= David Underdown =

British historian (1925–2009)

David Edward Underdown (19 August 1925 – 26 September 2009) was a historian of 17th-century English politics and culture and Professor Emeritus at Yale University. Born at Wells, Somerset, Underdown was educated at the Blue School and Exeter College, Oxford. The books Revel, Riot, and Rebellion and Fire from Heaven won prizes from the North American Conference on British Studies and the New England Historical Association. After retiring from Yale in 1996, Underdown wrote a well-received book about the history of cricket in the Hambledon era, Start of Play.

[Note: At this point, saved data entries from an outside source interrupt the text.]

import Literature.Probability.RandomPlanarGeometry.SAWPulledLargeForceExpansionZdParity
import HarnessLib

/-!
# The pulled self-avoiding walk on `ℤ^{d+1}` at large force: `2d` DIVIDES EVERY COEFFICIENT `c_k^{(d)}` (`k ≥ 1`), in every dimension

Topic `Literature/Probability/RandomPlanarGeometry` (continues `SAWPulledLargeForceExpansionZdParity.lean`: the divisibility transfer
`CostSeries.dvd_e_of_dvd_census` (if `m` divides every census entry `N_{c,n}`, `c ≥ 1`, then `m ∣ e_k = c_k` for every `k ≥ 1`), the lateral
reflection `latNeg`, the force-coordinate lemmas `isBridge_congr_zero` / `isIrreducibleBridge_congr_zero`, and `costZd_eq_zero_of_latNeg_fixed`).

PRINTED CONTEXT (locators only). Janse van Rensburg–Whittington 2013 §3.2 Theorem 8 (first order: `e^{λ_B} = y + 2d + O(1/y)` on `ℤ^{d+1}`, i.e.
`c₁^{(d)} = 2d`); Madras–Slade 1993 §1.2, §4.2. This file proves, STRUCTURALLY (no census value used), that the first-order factor `2d` divides
EVERY order: the lane's every-dimension polynomials `c₂^{(d)} = −2d`, `c₃^{(d)} = 2d(2d+1)`, `c₄^{(d)} = −4d²(2d+3)`, …, `c₁₂^{(d)} = −4d(512d¹⁰ + ⋯)`
all have the factor `2d`; here is why, for all `k`.

* §1 ★ `dvd_card_of_iterate_free` — ELEMENTARY ORBIT COUNTING: a self-map `f` of a finite set with `f^[m] = id` and `f^[k] x ≠ x` for `0 < k < m`
  has all orbits of size `m`, so `m ∣ #S`.
* §2 the SIGNED ROTATION `rho` of the lateral axes of `ℤ^{d+2}`: `(x₀; x₁, …, x_{d+1}) ↦ (x₀; −x_{d+1}, x₁, …, x_d)` — additive, with inverse `rhoInv`,
  fixing the force coordinate, mapping the `2(d+1)` signed lateral unit vectors `latUnit j` (`j : ZMod (2(d+1))`) in ONE CYCLE: ★ `rho_latUnit :
  rho (latUnit j) = latUnit (j + 1)`, hence `rho^[k] (latUnit j) = latUnit (j + k)` and `rho^[2(d+1)] = id`; it preserves adjacency, self-avoiding walks,
  irreducible bridges and cost (`comp_rho_mem_irreducibleBridges_iff`, `costZd_comp_rho`).
* §3 ★★ `two_mul_dvd_costCoeffZd`: **`2d ∣ N_{c,n}(ℤ^{d+1})` for every `c ≥ 1`** — an irreducible bridge of cost `≥ 1` has a LATERAL STEP
  (`exists_lateral_step`), a signed lateral unit vector, which `rho^[k]` (`0 < k < 2d`) moves; so the cyclic group of `rho` acts freely on the census class.
  ★★★ `two_mul_dvd_largeForceCoeffZd`: **`2d ∣ c_k^{(d)}` for every `k ≥ 1` and every `d`** (transfer lemma of the parity file with `m = 2d`).
[cite: JansevanRensburgWhittington2013, §3.2 Theorem 8 (arXiv v4 p. 11)] [cite: MadrasSlade1993, §4.2, eq. (4.2.20)–(4.2.22) (p. 94, 2013 reprint)]
The definitions `rho`, `rhoInv`, `latUnit` are this file's tool notions; no number is taken from print.

Provenance: lane «pcv-sawmu», a-p3 g24 (2026-08-28). EDITION 1b: the two folklore orbit-counting helpers of §1 are `private` (lit-2 label).
-/

noncomputable section

open Finset
open scoped BigOperators
open Literature.Probability.LatticeModels
open Literature.Probability.RandomPlanarGeometry.SAW

namespace Literature.Probability.RandomPlanarGeometry.SAW.Zd

/-! ## §1 Elementary orbit counting -/

/-- Iterates of a map that preserves a set stay in the set. [folklore] -/
private theorem iterate_mem_of_mapsTo {β : Type*} {S : Finset β} {f : β → β} (hS : ∀ x ∈ S, f x ∈ S) :
    ∀ (k : ℕ) {x : β}, x ∈ S → f^[k] x ∈ S
  | 0, _, hx => hx
  | k + 1, x, hx => by rw [Function.iterate_succ_apply]; exact iterate_mem_of_mapsTo hS k (hS x hx)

According to The Guardian:
 His most famous study, Pride's Purge: Politics in the Puritan Revolution (1971), is a narrative of the tangle of events that took place in England during the late 1640s and led to the purge of the Long Parliament and the execution of King Charles I. Almost four decades on, the book remains a fixture of undergraduate reading lists. Underdown went on to pioneer the study of local history, popular politics, gender and sport.

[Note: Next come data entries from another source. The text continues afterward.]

import Summits.RiemannHypothesis.RiemannHypothesis.Theorems.WeilTwoPrimeDeflM80PBase
import Summits.RiemannHypothesis.RiemannHypothesis.Theorems.WeilTwoPrimeDeflM80PDataDnE18
import Literature.NumberTheory.LFunctions.WeilBlockRowsPZ
import HarnessLib

/-!
# Even-sector deflated two-prime certificate M80P: the factored even inverse agrees with `D`, rows 4–7

`WeilCert.checkDnRow` (even block) for certificate M80P, by `decide +kernel`. Pure proof file.
-/

set_option linter.dupNamespace false

noncomputable section

namespace Summit.RiemannHypothesis.RiemannHypothesis.Theorems.EvenWinsBeyondArch

open Literature.NumberTheory.LFunctions

set_option maxHeartbeats 0 in
/-- Row 4 of `DnE/LsE` is row 4 of the even `D` (certificate M80P). [folklore] -/
theorem checkDnRow0_4_weilCertDeflM80P : weilCertDeflM80PBase.checkDnRow weilCertDeflM80PDnE weilCertDeflM80PLsE 0 4 = true := by
  decide +kernel

set_option maxHeartbeats 0 in
/-- Row 5 of `DnE/LsE` is row 5 of the even `D` (certificate M80P). [folklore] -/
theorem checkDnRow0_5_weilCertDeflM80P : weilCertDeflM80PBase.checkDnRow weilCertDeflM80PDnE weilCertDeflM80PLsE 0 5 = true := by
  decide +kernel

set_option maxHeartbeats 0 in
/-- Row 6 of `DnE/LsE` is row 6 of the even `D` (certificate M80P). [folklore] -/
theorem checkDnRow0_6_weilCertDeflM80P : weilCertDeflM80PBase.checkDnRow weilCertDeflM80PDnE weilCertDeflM80PLsE 0 6 = true := by
  decide +kernel

set_option maxHeartbeats 0 in
/-- Row 7 of `DnE/LsE` is row 7 of the even `D` (certificate M80P). [folklore] -/
theorem checkDnRow0_7_weilCertDeflM80P : weilCertDeflM80PBase.checkDnRow weilCertDeflM80PDnE weilCertDeflM80PLsE 0 7 = true := by
  decide +kernel


end Summit.RiemannHypothesis.RiemannHypothesis.Theorems.EvenWinsBeyondArch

Historian Phil Withington argued in 2015 that Underdown's sense of localism has been superseded by new scholarship, as has his sense of popular culture. The 1985 book on Revel, Riot and Rebellion and The Social History of Politics was an:
early attempt to ... build a new narrative of popular political participation and activism. But in doing so, it drew a straightforward and somewhat unlikely chain of causality between locale, cultural practices and conflict, and national political allegiances after 1642 – a chain all the more suspect if the sturdy concepts of localism and popular culture out of which it was forged are found to be a little rusty. The book now appears to rest on major fallacies and misinterpretations.
John Morrill argues that Revel, Riot and Rebellion received much less enthusiastic reviews compared to Underdown's earlier and later books. He concludes it is a book that was either published too early or too late.

==Books by Underdown==
This is a partial list:
- Somerset in the Civil War and Interregnum Newton Abbot, 1973.
- Fire from Heaven: Life in an English Town in the Seventeenth Century. 1992.
- A Freeborn People: Politics and the Nation in Seventeenth-Century England. 1996.
- Pride's Purge: Politics in the Puritan Revolution. Oxford, 1971.
- Revel, Riot, and Rebellion: Popular Politics and Culture in England, 1603–1660. OUP, 1985.
- Royalist Conspiracy in England, 1649–1660. New Haven, 1960.
- Start of Play: Cricket and Culture in Eighteenth-Century England. 2000.

==Articles by Underdown==
- 'A Case Concerning Bishops' lands: Cornelius Burges and the Corporation of Wells', Eng H.R.lxxviii (1963) 18-48
- 'The Chalk and the Cheese: Contrasts among the English Clubmen', P&Pno.85 (Nov 1979), 25-48
- 'Honest Radicals in the Counties, 1642–1649', in Puritans and Revolutionaries, ed. Pennington and Thomas, pp. 186–205.
- 'The Problem of Popular allegiance in the Civil War', TRHS5th Ser., xxxi (1981), 69-94.
- 'The Taming of the Scold: The Enforcement of the Patriarchal Authority in Early Modern England', in Order and Disorder in Early Modern England, ed. Anthony Fletcher and John Stevenson, Cambridge (1985), ch.4.